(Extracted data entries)
import Literature.Probability.Process.MatrixRenewalPiecesSecondMoment
import HarnessLib

/-!
# The second moment of an additive reward along a critical matrix renewal pair: `S₂(m)_{ab}/((m+1)² D(m)_{ab}) → θ²` — the reward per unit
# length has asymptotically vanishing variance (module «MATRIX-RENEWAL-REWARD-VARIANCE»)

Topic `Literature/Probability/Process` (renewal theory; continues «MATRIX-RENEWAL-PIECES-LLN» `MatrixRenewalPiecesSecondMoment.lean` — the weighted Cesàro
lemma `tendsto_antidiagonal_mul_div_sq`, `serG_mul_one_sub_serM`, and the piece-count case `tendsto_Q_div_sq_D` — and «MATRIX-RENEWAL-REWARD»
`MatrixRenewalReward.lean`: `RewardPair K` (`S₁ = R₁ + R₁∗D + M∗S₁`), `RewardPair.tendsto_S_div` (`S₁(m)/(m+1) → L R̄₁ L`), `RewardPair.tendsto_S_div_D`
(`θ = (Σ_{c,d} L_{oc}R̄_{cd}L_{do})/L_{oo}`), `RewardPair.tendsto_G_of_critical`; `Critical.L_mul_L_eq` (rank one); `Renewal.tendsto_sum_antidiagonal_mul`).
Lane «pcv-sawmu» (CriticalPhenomena venture), a-p2 g24 — the abstract half of the strip's «CONTACT-LLN».  Sources of the TEMPLATE: W. Feller I (1968)
XIII.6 (mean and variance of the number of renewals by the renewal argument), XIII.3; E. Seneta (1973) §6.2.  The arrangement (a squared-reward sequence
`S₂` tied to the reward pair by `S₂ = R₂ + R₂∗D + 2R₁∗S₁ + M∗S₂`, solved as `S₂ = G R₂ G + 2 G R₁ S₁`) is the lane's; nothing is quoted.

## What is proved (namespace `Literature.Probability.Process.RenewalKernelPair`; `K.Critical L` throughout; `R̄ = Σ_j R₁(j)`)

* §1 ★ `Critical.tendsto_cf_serG_mul_mk` — `(G∗R)(i)_{ac} → Σ_d L_{ad} R̄_{dc}` for any summable `R ≥ 0`.
* §2 ★★ `S2_eq_conv` — for a reward pair `(R₁, S₁)` and sequences `R₂, S₂` with `S₂(m) = R₂(m) + Σ_{i+j=m}(R₂(i)D(j) + 2R₁(i)S₁(j) + M(i)S₂(j))`
  (the recursion of the SQUARED additive reward: `(r₁ + r')² = r₁² + 2r₁r' + r'²`):
  `S₂(m)_{ab} = Σ_{i+j=m}Σ_c (G∗R₂)(i)_{ac}G(j)_{cb} + Σ_{i+j=m}Σ_c (G∗R₁)(i)_{ac}·2S₁(j)_{cb}`;
  ★★★ `tendsto_S2_div_sq` — `S₂(m)_{ab}/(m+1)² → (L R̄ L R̄ L)_{ab}` (`R₂ ≥ 0` summable: the `G R₂ G` part grows only linearly);
  `Critical.LRLRL_eq` (rank one: `(L R̄ L R̄ L)_{ab} = L_{ab}·θ²`);
  ★★★★ `tendsto_S2_div_sq_D` — **`S₂(m)_{ab}/((m+1)² D(m)_{ab}) → θ²`**: the second moment of (reward)/(length) converges to the SQUARE of the
  renewal–reward density, every pair of levels — so the variance of the reward density is `o(1)` (weak law by Chebyshev on the user's explicit sums;
  done for the surface contacts of the honeycomb strip in `RandomPlanarGeometry/HexSAWStripBridgeContactLLN.lean`).

Label: CLASSICAL TEMPLATE (Feller XIII.6) in the lane's matrix / pointwise ARRANGEMENT (own proof route; a-p2 g24, 2026-08-27).  NOT claimed: a CLT, the
linear term of the variance, rewards without a finite second one-piece moment, periodic / null-recurrent pairs.
-/

noncomputable section

open Finset Filter Topology Matrix PowerSeries Literature.Analysis.Matrix

namespace Literature.Probability.Process

namespace RenewalKernelPair

variable {ι : Type*} [Fintype ι] [DecidableEq ι] {K : RenewalKernelPair ι} {L : ι → ι → ℝ}

/-! ### §1 `(G ∗ R)(i) → L R̄` for a summable non-negative one-piece reward -/

/-- `Σ_{k+j=i} Σ_d G(k)_{ad} R(j)_{dc} → Σ_d L_{ad} R̄_{dc}` (`R ≥ 0` summable; «convergent ∗ summable»). [cite: Feller1968, XIII.6; Seneta1973, §6.2; lane «pcv-sawmu» a-p2 g24] -/
theorem Critical.tendsto_cf_serG_mul_mk (h : K.Critical L) {R : ℕ → Matrix ι ι ℝ} (hR : ∀ j a b, 0 ≤ R j a b)
    (hsR : ∀ a b, Summable fun j => R j a b) (a c : ι) :
    Tendsto (fun i : ℕ => cf i (K.serG * PowerSeries.mk R) a c) atTop (𝓝 (∑ d, L a d * ∑' j : ℕ, R j d c)) := by
  have hlim : Tendsto (fun i : ℕ => ∑ d, ∑ q ∈ antidiagonal i, R q.1 d c * K.G q.2 a d) atTop
      (𝓝 (∑ d, (∑' j : ℕ, R j d c) * L a d)) := by
    refine tendsto_finsetSum _ fun d _ => ?_
    have hG := RewardPair.tendsto_G_of_critical h a d
    obtain ⟨B, hB⟩ := hG.bddAbove_range
    have hGB : ∀ n, |K.G n a d| ≤ B := fun n => by rw [abs_of_nonneg (K.G_nonneg n a d)]; exact hB ⟨n, rfl⟩
    exact Renewal.tendsto_sum_antidiagonal_mul (g := fun j => R j d c) (u := fun n => K.G n a d)
      (fun j => hR j d c) (hsR d c) hGB hG
  have hval : ∑ d, (∑' j : ℕ, R j d c) * L a d = ∑ d, L a d * ∑' j : ℕ, R j d c := sum_congr rfl fun d _ => mul_comm _ _
  rw [hval] at hlim
  refine hlim.congr fun i => ?_
  rw [cf_mul, sum_comm, ← Finset.Nat.sum_antidiagonal_swap]
  refine sum_congr rfl fun q _ => sum_congr rfl fun d _ => ?_
  simp only [Prod.fst_swap, Prod.snd_swap, cf_mk]
  rw [mul_comm]
  rfl

/-! ### §2 The second-moment recursion solved: `S₂ = G R₂ G + 2·G R₁ S₁`, and its growth -/

/-- ★★ **THE SECOND-MOMENT RECURSION SOLVED.**  Let `(R₁, S₁)` be a reward pair over `K` (`S₁ = R₁ + R₁∗D + M∗S₁`: the total reward) and let
`R₂(j), S₂(m)` satisfy `S₂(m) = R₂(m) + Σ_{i+j=m}(R₂(i)D(j) + 2R₁(i)S₁(j) + M(i)S₂(j))` — the recursion of the SQUARED reward (for an additive
reward `r = r(first piece) + r(rest)`: `r² = r₁² + 2r₁r' + r'²`, so `R₂(j) = Σ_{pieces of length j} r²·weight` and `S₂ = Σ r²·weight`).  Then
`S₂(m)_{ab} = Σ_{i+j=m} Σ_c (G∗R₂)(i)_{ac} G(j)_{cb} + Σ_{i+j=m} Σ_c (G∗R₁)(i)_{ac} · 2S₁(j)_{cb}` (`S₂ = G R₂ G + 2 G R₁ S₁` as power series).
[cite: Feller1968, XIII.6 (second moments by the renewal argument); lane «pcv-sawmu» a-p2 g24 — own arrangement] -/
theorem S2_eq_conv (W : RewardPair K) (R₂ S₂ : ℕ → Matrix ι ι ℝ)
    (renS₂ : ∀ m, S₂ m = R₂ m + ∑ p ∈ antidiagonal m, (R₂ p.1 * K.D p.2 + (2 : ℝ) • (W.R p.1 * W.S p.2) + K.M p.1 * S₂ p.2))
    (m : ℕ) (a b : ι) :
    S₂ m a b = (∑ p ∈ antidiagonal m, ∑ c, cf p.1 (K.serG * PowerSeries.mk R₂) a c * K.G p.2 c b) +
      ∑ p ∈ antidiagonal m, ∑ c, cf p.1 (K.serG * PowerSeries.mk W.R) a c * (2 * W.S p.2 c b) := by
  set S' : ℕ → Matrix ι ι ℝ := fun m => (2 : ℝ) • W.S m with hS'
  -- the recursion as a power-series identity: `S₂ = R₂·G + R₁·S' + M·S₂`
  have hG : ∀ j, coeff j K.serG = (if j = 0 then (1 : Matrix ι ι ℝ) else 0) + K.D j := fun j => by
    rw [RenewalKernelPair.serG, map_add, PowerSeries.coeff_one, coeff_mk]
  have hser : PowerSeries.mk S₂ = PowerSeries.mk R₂ * K.serG + PowerSeries.mk W.R * PowerSeries.mk S' + K.serM * PowerSeries.mk S₂ := by
    refine PowerSeries.ext fun m => ?_
    rw [coeff_mk, map_add, map_add, PowerSeries.coeff_mul, PowerSeries.coeff_mul, PowerSeries.coeff_mul, renS₂ m]
    simp only [hG, coeff_mk, coeff_serM, mul_add, sum_add_distrib]
    have h1 : ∑ p ∈ antidiagonal m, R₂ p.1 * (if p.2 = 0 then (1 : Matrix ι ι ℝ) else 0) = R₂ m := by
      rw [Finset.sum_eq_single (m, 0)]
      · simp
      · intro p hp hne
        have hp' := HasAntidiagonal.mem_antidiagonal.mp hp
        have : p.2 ≠ 0 := fun h0 => hne (by ext <;> simp <;> omega)
        simp [this]
      · intro h; exact absurd (HasAntidiagonal.mem_antidiagonal.mpr (by simp)) h
    rw [h1, hS']
    simp only [Matrix.mul_smul]
    abel
  have h1 : (1 - K.serM) * PowerSeries.mk S₂ = PowerSeries.mk R₂ * K.serG + PowerSeries.mk W.R * PowerSeries.mk S' := by
    rw [sub_mul, one_mul]
    nth_rewrite 1 [hser]
    abel
  have hS₂ : PowerSeries.mk S₂ = K.serG * PowerSeries.mk R₂ * K.serG + K.serG * PowerSeries.mk W.R * PowerSeries.mk S' := by
    calc PowerSeries.mk S₂ = (K.serG * (1 - K.serM)) * PowerSeries.mk S₂ := by rw [serG_mul_one_sub_serM, one_mul]
      _ = K.serG * ((1 - K.serM) * PowerSeries.mk S₂) := by rw [mul_assoc]
      _ = K.serG * (PowerSeries.mk R₂ * K.serG + PowerSeries.mk W.R * PowerSeries.mk S') := by rw [h1]
      _ = _ := by rw [mul_add, mul_assoc, mul_assoc]
  have h := congr_arg (fun F => cf m F a b) hS₂
  simp only [cf_mk] at h
  rw [h, cf_add, cf_mul, cf_mul]
  have e2 : ∀ (p : ℕ × ℕ) (c : ι), cf p.2 (PowerSeries.mk S') c b = 2 * W.S p.2 c b := fun p c => by
    rw [cf_mk, hS']
    simp only [Matrix.smul_apply, smul_eq_mul]
  simp_rw [e2]
  rfl

/-- ★★★ **SECOND MOMENT, POINTWISE**: under `K.Critical L`, with `(R₁, S₁)` a reward pair, `R₂ ≥ 0` summable (finite second moment of the one-piece reward)
and `S₂` as in `S2_eq_conv`: `S₂(m)_{ab}/(m+1)² → Σ_c (L R̄₁)_{ac} (L R̄₁ L)_{cb} = (L R̄₁ L R̄₁ L)_{ab}` — the `G R₂ G` part grows only linearly.
[cite: Feller1968, XIII.6; Seneta1973, §6.2; lane «pcv-sawmu» a-p2 g24 — own arrangement] -/
theorem tendsto_S2_div_sq (h : K.Critical L) (W : RewardPair K) (R₂ S₂ : ℕ → Matrix ι ι ℝ) (hR₂ : ∀ j a b, 0 ≤ R₂ j a b)
    (hsR₂ : ∀ a b, Summable fun j => R₂ j a b)
    (renS₂ : ∀ m, S₂ m = R₂ m + ∑ p ∈ antidiagonal m, (R₂ p.1 * K.D p.2 + (2 : ℝ) • (W.R p.1 * W.S p.2) + K.M p.1 * S₂ p.2)) (a b : ι) :
    Tendsto (fun m : ℕ => S₂ m a b / ((m : ℝ) + 1) ^ 2) atTop
      (𝓝 (∑ c, (∑ d, L a d * ∑' j : ℕ, W.R j d c) * ∑ d, (∑ e, L c e * ∑' j : ℕ, W.R j e d) * L d b)) := by
  -- first part: `(G R₂ G)(m)/(m+1)² → 0`
  have hA : Tendsto (fun m : ℕ => (∑ p ∈ antidiagonal m, ∑ c, cf p.1 (K.serG * PowerSeries.mk R₂) a c * K.G p.2 c b) / ((m : ℝ) + 1) ^ 2)
      atTop (𝓝 0) := by
    have hGz : ∀ c, Tendsto (fun j : ℕ => K.G j c b / ((j : ℝ) + 1)) atTop (𝓝 0) := fun c => by
      have hG := RewardPair.tendsto_G_of_critical h c b
      have : Tendsto (fun j : ℕ => K.G j c b * (1 / ((j : ℝ) + 1))) atTop (𝓝 (L c b * 0)) :=
        hG.mul (tendsto_const_nhds.div_atTop (tendsto_natCast_atTop_atTop.atTop_add tendsto_const_nhds))
      rw [mul_zero] at this
      refine this.congr fun j => ?_
      ring
    have h0 : Tendsto (fun m : ℕ => ∑ c, (∑ p ∈ antidiagonal m, cf p.1 (K.serG * PowerSeries.mk R₂) a c * K.G p.2 c b) / ((m : ℝ) + 1) ^ 2)
        atTop (𝓝 (∑ c, (∑ d, L a d * ∑' j : ℕ, R₂ j d c) * 0 / 2)) :=
      tendsto_finsetSum _ fun c _ =>
        tendsto_antidiagonal_mul_div_sq (x := fun i : ℕ => cf i (K.serG * PowerSeries.mk R₂) a c) (y := fun j : ℕ => K.G j c b)
          (h.tendsto_cf_serG_mul_mk hR₂ hsR₂ a c) (hGz c)
    simp only [mul_zero, zero_div, sum_const_zero] at h0
    refine h0.congr fun m => ?_
    rw [Finset.sum_div]
    simp only [Finset.sum_div]
    exact Finset.sum_comm
  -- second part: `2 (G R₁ S₁)(m)/(m+1)² → (L R̄₁)(L R̄₁ L)`
  have hS : ∀ c, Tendsto (fun j : ℕ => 2 * W.S j c b / ((j : ℝ) + 1)) atTop (𝓝 (2 * ∑ d, (∑ e, L c e * ∑' j : ℕ, W.R j e d) * L d b)) :=
    fun c => by
      have := (W.tendsto_S_div h c b).const_mul 2
      refine this.congr fun j => ?_
      ring
  have hB : Tendsto (fun m : ℕ => (∑ p ∈ antidiagonal m, ∑ c, cf p.1 (K.serG * PowerSeries.mk W.R) a c * (2 * W.S p.2 c b)) /
      ((m : ℝ) + 1) ^ 2) atTop (𝓝 (∑ c, (∑ d, L a d * ∑' j : ℕ, W.R j d c) * ∑ d, (∑ e, L c e * ∑' j : ℕ, W.R j e d) * L d b)) := by
    have h0 : Tendsto (fun m : ℕ => ∑ c, (∑ p ∈ antidiagonal m, cf p.1 (K.serG * PowerSeries.mk W.R) a c * (2 * W.S p.2 c b)) / ((m : ℝ) + 1) ^ 2)
        atTop (𝓝 (∑ c, (∑ d, L a d * ∑' j : ℕ, W.R j d c) * (2 * ∑ d, (∑ e, L c e * ∑' j : ℕ, W.R j e d) * L d b) / 2)) :=
      tendsto_finsetSum _ fun c _ =>
        tendsto_antidiagonal_mul_div_sq (x := fun i : ℕ => cf i (K.serG * PowerSeries.mk W.R) a c) (y := fun j : ℕ => 2 * W.S j c b)
          (h.tendsto_cf_serG_mul_mk W.R_nonneg W.summable_R a c) (hS c)
    have hval : ∑ c, (∑ d, L a d * ∑' j : ℕ, W.R j d c) * (2 * ∑ d, (∑ e, L c e * ∑' j : ℕ, W.R j e d) * L d b) / 2 =
        ∑ c, (∑ d, L a d * ∑' j : ℕ, W.R j d c) * ∑ d, (∑ e, L c e * ∑' j : ℕ, W.R j e d) * L d b :=
      sum_congr rfl fun c _ => by ring
    rw [hval] at h0
    refine h0.congr fun m => ?_
    rw [Finset.sum_div]
    simp only [Finset.sum_div]
    exact Finset.sum_comm
  have := hA.add hB
  rw [zero_add] at this
  refine this.congr fun m => ?_
  rw [S2_eq_conv W R₂ S₂ renS₂ m a b, add_div]

/-- Rank-one algebra: `(L R̄ L R̄ L)_{ab} = L_{ab} · θ²` with `θ = (L R̄ L)_{oo}/L_{oo}` (plumbing, from `Critical.L_mul_L_eq`).
[cite: Seneta1973, §1.4; lane plumbing a-p2 g24] -/
theorem Critical.LRLRL_eq (h : K.Critical L) (Rb : Matrix ι ι ℝ) (o a b : ι) :
    (∑ c, (∑ d, L a d * Rb d c) * ∑ d, (∑ e, L c e * Rb e d) * L d b) =
      L a b * ((∑ d, (∑ c, L o c * Rb c d) * L d o) / L o o) ^ 2 := by
  have hoo := (h.pos o o).ne'
  -- `Σ_{c,d} L_{xc} Rb_{cd} L_{dy} = L_{xy} · τ`, `τ := Σ_{c,d} Rb_{cd} L_{dc}`
  set τ : ℝ := ∑ c, ∑ d, Rb c d * L d c with hτ
  have key : ∀ x y', (∑ d, (∑ c, L x c * Rb c d) * L d y') = L x y' * τ := by
    intro x y'
    have e1 : ∀ d, (∑ c, L x c * Rb c d) * L d y' = ∑ c, L x y' * (Rb c d * L d c) := fun d => by
      rw [sum_mul]
      refine sum_congr rfl fun c _ => ?_
      have := h.L_mul_L_eq x c d y'
      calc L x c * Rb c d * L d y' = (L x c * L d y') * Rb c d := by ring
        _ = L x y' * L d c * Rb c d := by rw [this]
        _ = L x y' * (Rb c d * L d c) := by ring
    simp_rw [e1]
    rw [sum_comm, hτ, mul_sum]
    simp_rw [mul_sum]
  have hθ : (∑ d, (∑ c, L o c * Rb c d) * L d o) / L o o = τ := by
    rw [key o o, mul_comm, mul_div_assoc, div_self hoo, mul_one]
  rw [hθ]
  have h2 : ∀ c, (∑ d, (∑ e, L c e * Rb e d) * L d b) = L c b * τ := fun c => key c b
  simp_rw [h2]
  have h3 : ∑ c, (∑ d, L a d * Rb d c) * (L c b * τ) = (∑ c, (∑ d, L a d * Rb d c) * L c b) * τ := by
    rw [sum_mul]
    exact sum_congr rfl fun c _ => by ring
  rw [h3, key a b]
  ring

/-- ★★★★ **`S₂(m)_{ab}/((m+1)² D(m)_{ab}) → θ²`**, `θ = (Σ_{c,d} L_{oc} R̄_{cd} L_{do})/L_{oo}` the reward density of the renewal–reward theorem
(`RewardPair.tendsto_S_div_D`): the second moment of (reward)/(length) converges to the SQUARE of the first, for every pair of levels — so the variance
of the reward density of a sequence of total length `m` is `o(1)` (Chebyshev ⇒ weak law, assembled by the user from the explicit sums).  Hypotheses: the
one-piece reward has a finite SECOND moment (`R₂` summable). [cite: Feller1968, XIII.6; Seneta1973, §6.2; lane «pcv-sawmu» a-p2 g24 — own result] -/
theorem tendsto_S2_div_sq_D (h : K.Critical L) (W : RewardPair K) (R₂ S₂ : ℕ → Matrix ι ι ℝ) (hR₂ : ∀ j a b, 0 ≤ R₂ j a b)
    (hsR₂ : ∀ a b, Summable fun j => R₂ j a b)
    (renS₂ : ∀ m, S₂ m = R₂ m + ∑ p ∈ antidiagonal m, (R₂ p.1 * K.D p.2 + (2 : ℝ) • (W.R p.1 * W.S p.2) + K.M p.1 * S₂ p.2)) (o a b : ι) :
    Tendsto (fun m : ℕ => S₂ m a b / (((m : ℝ) + 1) ^ 2 * K.D m a b)) atTop
      (𝓝 (((∑ d, (∑ c, L o c * ∑' j : ℕ, W.R j c d) * L d o) / L o o) ^ 2)) := by
  have h1 := tendsto_S2_div_sq h W R₂ S₂ hR₂ hsR₂ renS₂ a b
  rw [h.LRLRL_eq (fun d c => ∑' j : ℕ, W.R j d c) o a b] at h1
  have h2 := K.tendsto_coeff h a b
  have hq := h1.div h2 (h.pos a b).ne'
  rw [mul_div_cancel_left₀ _ (h.pos a b).ne'] at hq
  refine hq.congr fun m => ?_
  simp only [Pi.div_apply]
  rw [div_div]

end RenewalKernelPair

end Literature.Probability.Process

- _Problem to solve_:
From the records above, copy each line that contains the word "namespace".

- _Result for this exercise_:
## What is proved (namespace `Literature.Probability.Process.RenewalKernelPair`; `K.Critical L` throughout; `R̄ = Σ_j R₁(j)`)
namespace Literature.Probability.Process
namespace RenewalKernelPair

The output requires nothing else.